Please give back only the lines below from the one containing "have hST' : Disjoint" to the one containing "exact add_nonneg (add_nonneg", each repeated word for word, both ends included.

────────

import Summits.CriticalPhenomena.PercolationContinuityZ3.Theorems.PercNearOneGluingNoHeavyQuantFarSunTKSwap
import HarnessLib

/-!
# FAR beyond trees: the certificate `T_K` — HAIR REVEALING: from the combinatorial core to the hair-averaged pair sums

builds on p205010 (kernel theorem, internal audit signed; external expert review pending)

Support file (`--supports stmt-CriticalPhenomena-4575`), seat `prim-cert-1` (gen 23); memo `prim-cert-1/FROM-prim-cert-1-g23-SUNFAR-ALL-K.md` §2.
For the four arcsets `A₁ = cov l a`, `B₁ = cov m b`, `A₂ = cov l b`, `B₂ = cov m a` (`m ≤ l`, `a ≤ b ≤ K`) and hair weights `h ∈ [0,1]`:
* `TK.hw_insert_of_not_mem`, `TK.hw_insert_insert` — peeling one hair weight off `TK.hw`.
* `TK.reveal_step` — revealing one random hair `x`: with `Ω(S,Z,T) = Σ_{Q,Q' ⊆ S} hw Q · hw Q' · Σ_{J ⊆ T} [W(A₁∩(Z∪Q∪J), B₁∩(Z∪Q'∪T∖J)) + W(A₂∩…, B₂∩…)]`,
  `Ω(S+x,Z,T) = (1−h x)²·Ω(S,Z,T) + h x(1−h x)·Ω(S,Z,T+x) + (h x)²·Ω(S,Z+x,T)` (the two split outcomes of `x` are grouped and summed over
  its owner — this is the law-level symmetrisation in the hairs).
* **`TK.reveal_nonneg`** — hence `Ω(S,Z,T) ≥ 0` for all pairwise disjoint `S, Z, T ⊆ range K`, from the core `TK.pairSum_swap_nonneg` (`S = ∅`).
No sorries; standard axioms.  Elementary [this work].
-/

noncomputable section

namespace Summit.CriticalPhenomena.PercolationContinuityZ3.Theorems.HairyCycle

namespace TK

open Finset

variable {K : ℕ}

/-! ## Peeling a hair weight -/

open scoped Classical in
/-- `hw (insert x S) h Q = (1 − h x) · hw S h Q` for `Q ⊆ S`, `x ∉ S`. [this work] -/
theorem hw_insert_of_not_mem {S Q : Finset ℕ} {x : ℕ} (h : ℕ → ℝ) (hx : x ∉ S) (hQ : Q ⊆ S) :
    hw (insert x S) h Q = (1 - h x) * hw S h Q := by
  unfold hw
  rw [Finset.prod_insert hx, if_neg (fun hq => hx (hQ hq))]

open scoped Classical in
/-- `hw (insert x S) h (insert x Q) = h x · hw S h Q` for `x ∉ S`. [this work] -/
theorem hw_insert_insert {S Q : Finset ℕ} {x : ℕ} (h : ℕ → ℝ) (hx : x ∉ S) :
    hw (insert x S) h (insert x Q) = h x * hw S h Q := by
  unfold hw
  rw [Finset.prod_insert hx, if_pos (Finset.mem_insert_self x Q)]
  congr 1
  refine Finset.prod_congr rfl fun k hk => ?_
  have hkx : k ≠ x := fun e => hx (e ▸ hk)
  simp only [Finset.mem_insert, hkx, false_or]

open scoped Classical in
/-- `hw S h Q ≥ 0` when `h ∈ [0,1]` on `S`. [this work] -/
theorem hw_nonneg {S : Finset ℕ} {h : ℕ → ℝ} (hh : ∀ k ∈ S, 0 ≤ h k ∧ h k ≤ 1) (Q : Finset ℕ) : 0 ≤ hw S h Q := by
  unfold hw
  refine Finset.prod_nonneg fun k hk => ?_
  split_ifs
  · exact (hh k hk).1
  · linarith [(hh k hk).2]

/-! ## The revealing identity -/

section Reveal

variable (A1 B1 A2 B2 : Finset ℕ)

/-- The integer pair sum of the two pairs for given sure-hair sets of the two copies and split hairs `T`. [this work] -/
def corePS (K : ℕ) (HA HB T : Finset ℕ) : ℤ :=
  ∑ J ∈ T.powerset, (Wcert K (A1 ∩ (HA ∪ J)) (B1 ∩ (HB ∪ (T \ J))) + Wcert K (A2 ∩ (HA ∪ J)) (B2 ∩ (HB ∪ (T \ J))))

/-- The hair-averaged quantity `Ω(S, Z, T)`: hairs in `S` random in both copies, `Z` sure in both, `T` split. [this work] -/
def Omega (K : ℕ) (h : ℕ → ℝ) (S Z T : Finset ℕ) : ℝ :=
  ∑ Q ∈ S.powerset, ∑ Q' ∈ S.powerset, hw S h Q * hw S h Q' * (corePS A1 B1 A2 B2 K (Z ∪ Q) (Z ∪ Q') T : ℝ)

/-- Grouping the two split outcomes of a hair `x ∉ T`: `corePS (HA + x) HB T + corePS HA (HB + x) T = corePS HA HB (T + x)`. [this work] -/
theorem corePS_insert {HA HB T : Finset ℕ} {x : ℕ} (hxT : x ∉ T) :
    corePS A1 B1 A2 B2 K (insert x HA) HB T + corePS A1 B1 A2 B2 K HA (insert x HB) T = corePS A1 B1 A2 B2 K HA HB (insert x T) := by
  unfold corePS
  rw [Finset.sum_powerset_insert hxT, add_comm]
  congr 1
  · refine Finset.sum_congr rfl fun J hJ => ?_
    rw [Finset.mem_powerset] at hJ
    rw [Finset.insert_sdiff_of_notMem _ (fun hx => hxT (hJ hx)), Finset.union_insert, Finset.insert_union]
  · refine Finset.sum_congr rfl fun J hJ => ?_
    rw [Finset.mem_powerset] at hJ
    rw [Finset.insert_sdiff_insert, Finset.sdiff_insert_of_notMem hxT, Finset.union_insert, Finset.insert_union]

/-- **The revealing identity**: for `x ∉ S ∪ T`,
`Ω(S+x,Z,T) = (1−h x)²·Ω(S,Z,T) + h x (1−h x)·Ω(S,Z,T+x) + (h x)²·Ω(S,Z+x,T)`. [this work] -/
theorem reveal_step (h : ℕ → ℝ) {S Z T : Finset ℕ} {x : ℕ} (hxS : x ∉ S) (hxT : x ∉ T) :
    Omega A1 B1 A2 B2 K h (insert x S) Z T =
      (1 - h x) ^ 2 * Omega A1 B1 A2 B2 K h S Z T + h x * (1 - h x) * Omega A1 B1 A2 B2 K h S Z (insert x T) +
        h x ^ 2 * Omega A1 B1 A2 B2 K h S (insert x Z) T := by
  classical
  unfold Omega
  rw [Finset.sum_powerset_insert hxS]
  have inner : ∀ Q ∈ S.powerset,
      ∑ Q' ∈ (insert x S).powerset, hw (insert x S) h Q * hw (insert x S) h Q' * (corePS A1 B1 A2 B2 K (Z ∪ Q) (Z ∪ Q') T : ℝ) +
      ∑ Q' ∈ (insert x S).powerset, hw (insert x S) h (insert x Q) * hw (insert x S) h Q' *
        (corePS A1 B1 A2 B2 K (Z ∪ insert x Q) (Z ∪ Q') T : ℝ) =
      ∑ Q' ∈ S.powerset, ((1 - h x) ^ 2 * (hw S h Q * hw S h Q' * (corePS A1 B1 A2 B2 K (Z ∪ Q) (Z ∪ Q') T : ℝ)) +
        h x * (1 - h x) * (hw S h Q * hw S h Q' * (corePS A1 B1 A2 B2 K (Z ∪ Q) (Z ∪ Q') (insert x T) : ℝ)) +
        h x ^ 2 * (hw S h Q * hw S h Q' * (corePS A1 B1 A2 B2 K (insert x Z ∪ Q) (insert x Z ∪ Q') T : ℝ))) := by
    intro Q hQ
    rw [Finset.mem_powerset] at hQ
    rw [Finset.sum_powerset_insert hxS, Finset.sum_powerset_insert hxS, ← Finset.sum_add_distrib, ← Finset.sum_add_distrib,
      ← Finset.sum_add_distrib]
    refine Finset.sum_congr rfl fun Q' hQ' => ?_
    rw [Finset.mem_powerset] at hQ'
    rw [hw_insert_of_not_mem h hxS hQ, hw_insert_of_not_mem h hxS hQ', hw_insert_insert h hxS, hw_insert_insert h hxS]
    have e1 : Z ∪ insert x Q = insert x (Z ∪ Q) := Finset.union_insert x Z Q
    have e2 : Z ∪ insert x Q' = insert x (Z ∪ Q') := Finset.union_insert x Z Q'
    have e3 : insert x Z ∪ Q = insert x (Z ∪ Q) := Finset.insert_union x Z Q
    have e4 : insert x Z ∪ Q' = insert x (Z ∪ Q') := Finset.insert_union x Z Q'
    rw [e1, e2, e3, e4, ← corePS_insert A1 B1 A2 B2 hxT]
    push_cast
    ring
  rw [← Finset.sum_add_distrib, Finset.sum_congr rfl inner]
  simp only [Finset.sum_add_distrib, ← Finset.mul_sum]

/-- **Hair revealing**: `Ω(S,Z,T) ≥ 0` for pairwise disjoint `S, Z, T ⊆ range K` when the arcsets are a nested pair and its suffix swap
(`A₁ = cov l a`, `B₁ = cov m b`, `A₂ = cov l b`, `B₂ = cov m a`, `m ≤ l`, `a ≤ b ≤ K`) and `h ∈ [0,1]` — by induction on `S` from the
combinatorial core `TK.pairSum_swap_nonneg`. [this work] -/
theorem reveal_nonneg (hK : 4 ≤ K) {h : ℕ → ℝ} (hh : ∀ k, k < K → 0 ≤ h k ∧ h k ≤ 1) {l m a b : ℕ} (hml : m ≤ l) (hab : a ≤ b)
    (hbK : b ≤ K) : ∀ (S Z T : Finset ℕ), S ⊆ range K → Z ⊆ range K → T ⊆ range K → Disjoint S Z → Disjoint S T → Disjoint Z T →
      0 ≤ Omega (cov K l a) (cov K m b) (cov K l b) (cov K m a) K h S Z T := by
  classical
  intro S
  induction S using Finset.induction_on with
  | empty =>
    intro Z T _ hZ hT _ _ hZT
    unfold Omega corePS
    simp only [Finset.powerset_empty, Finset.sum_singleton, Finset.union_empty]
    have h0 : hw (∅ : Finset ℕ) h ∅ = 1 := by unfold hw; simp
    rw [h0, one_mul, one_mul, Finset.sum_add_distrib]
    exact_mod_cast pairSum_swap_nonneg hK hml hab hbK _ Z T hZ hT hZT rfl
  | insert x S hxS ih =>
    intro Z T hS hZ hT hSZ hST hZT
    have hxK : x < K := Finset.mem_range.1 (hS (Finset.mem_insert_self x S))
    have hxZ : x ∉ Z := Finset.disjoint_left.1 hSZ (Finset.mem_insert_self x S)
    have hxT : x ∉ T := Finset.disjoint_left.1 hST (Finset.mem_insert_self x S)
    have hS' : S ⊆ range K := (Finset.subset_insert x S).trans hS
    have hSZ' : Disjoint S Z := hSZ.mono_left (Finset.subset_insert x S)
    have hST' : Disjoint S T := hST.mono_left (Finset.subset_insert x S)
    rw [reveal_step _ _ _ _ h hxS hxT]
    have h1 := ih Z T hS' hZ hT hSZ' hST' hZT
    have h2 := ih Z (insert x T) hS' hZ (Finset.insert_subset (Finset.mem_range.2 hxK) hT) hSZ'
      (Finset.disjoint_insert_right.2 ⟨hxS, hST'⟩) (Finset.disjoint_insert_right.2 ⟨hxZ, hZT⟩)
    have h3 := ih (insert x Z) T hS' (Finset.insert_subset (Finset.mem_range.2 hxK) hZ) hT
      (Finset.disjoint_insert_right.2 ⟨hxS, hSZ'⟩) hST' (Finset.disjoint_insert_left.2 ⟨hxT, hZT⟩)
    have hx0 := (hh x hxK).1
    have hx1 := (hh x hxK).2
    have hx2 : 0 ≤ h x * (1 - h x) := mul_nonneg hx0 (by linarith)
    exact add_nonneg (add_nonneg (mul_nonneg (sq_nonneg _) h1) (mul_nonneg hx2 h2)) (mul_nonneg (sq_nonneg _) h3)

end Reveal

end TK

end Summit.CriticalPhenomena.PercolationContinuityZ3.Theorems.HairyCycle

end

────────

• [RESPONSE FOR THIS EXERCISE]
    have hST' : Disjoint S T := hST.mono_left (Finset.subset_insert x S)
    rw [reveal_step _ _ _ _ h hxS hxT]
    have h1 := ih Z T hS' hZ hT hSZ' hST' hZT
    have h2 := ih Z (insert x T) hS' hZ (Finset.insert_subset (Finset.mem_range.2 hxK) hT) hSZ'
      (Finset.disjoint_insert_right.2 ⟨hxS, hST'⟩) (Finset.disjoint_insert_right.2 ⟨hxZ, hZT⟩)
    have h3 := ih (insert x Z) T hS' (Finset.insert_subset (Finset.mem_range.2 hxK) hZ) hT
      (Finset.disjoint_insert_right.2 ⟨hxS, hSZ'⟩) hST' (Finset.disjoint_insert_left.2 ⟨hxT, hZT⟩)
    have hx0 := (hh x hxK).1
    have hx1 := (hh x hxK).2
    have hx2 : 0 ≤ h x * (1 - h x) := mul_nonneg hx0 (by linarith)
    exact add_nonneg (add_nonneg (mul_nonneg (sq_nonneg _) h1) (mul_nonneg hx2 h2)) (mul_nonneg (sq_nonneg _) h3)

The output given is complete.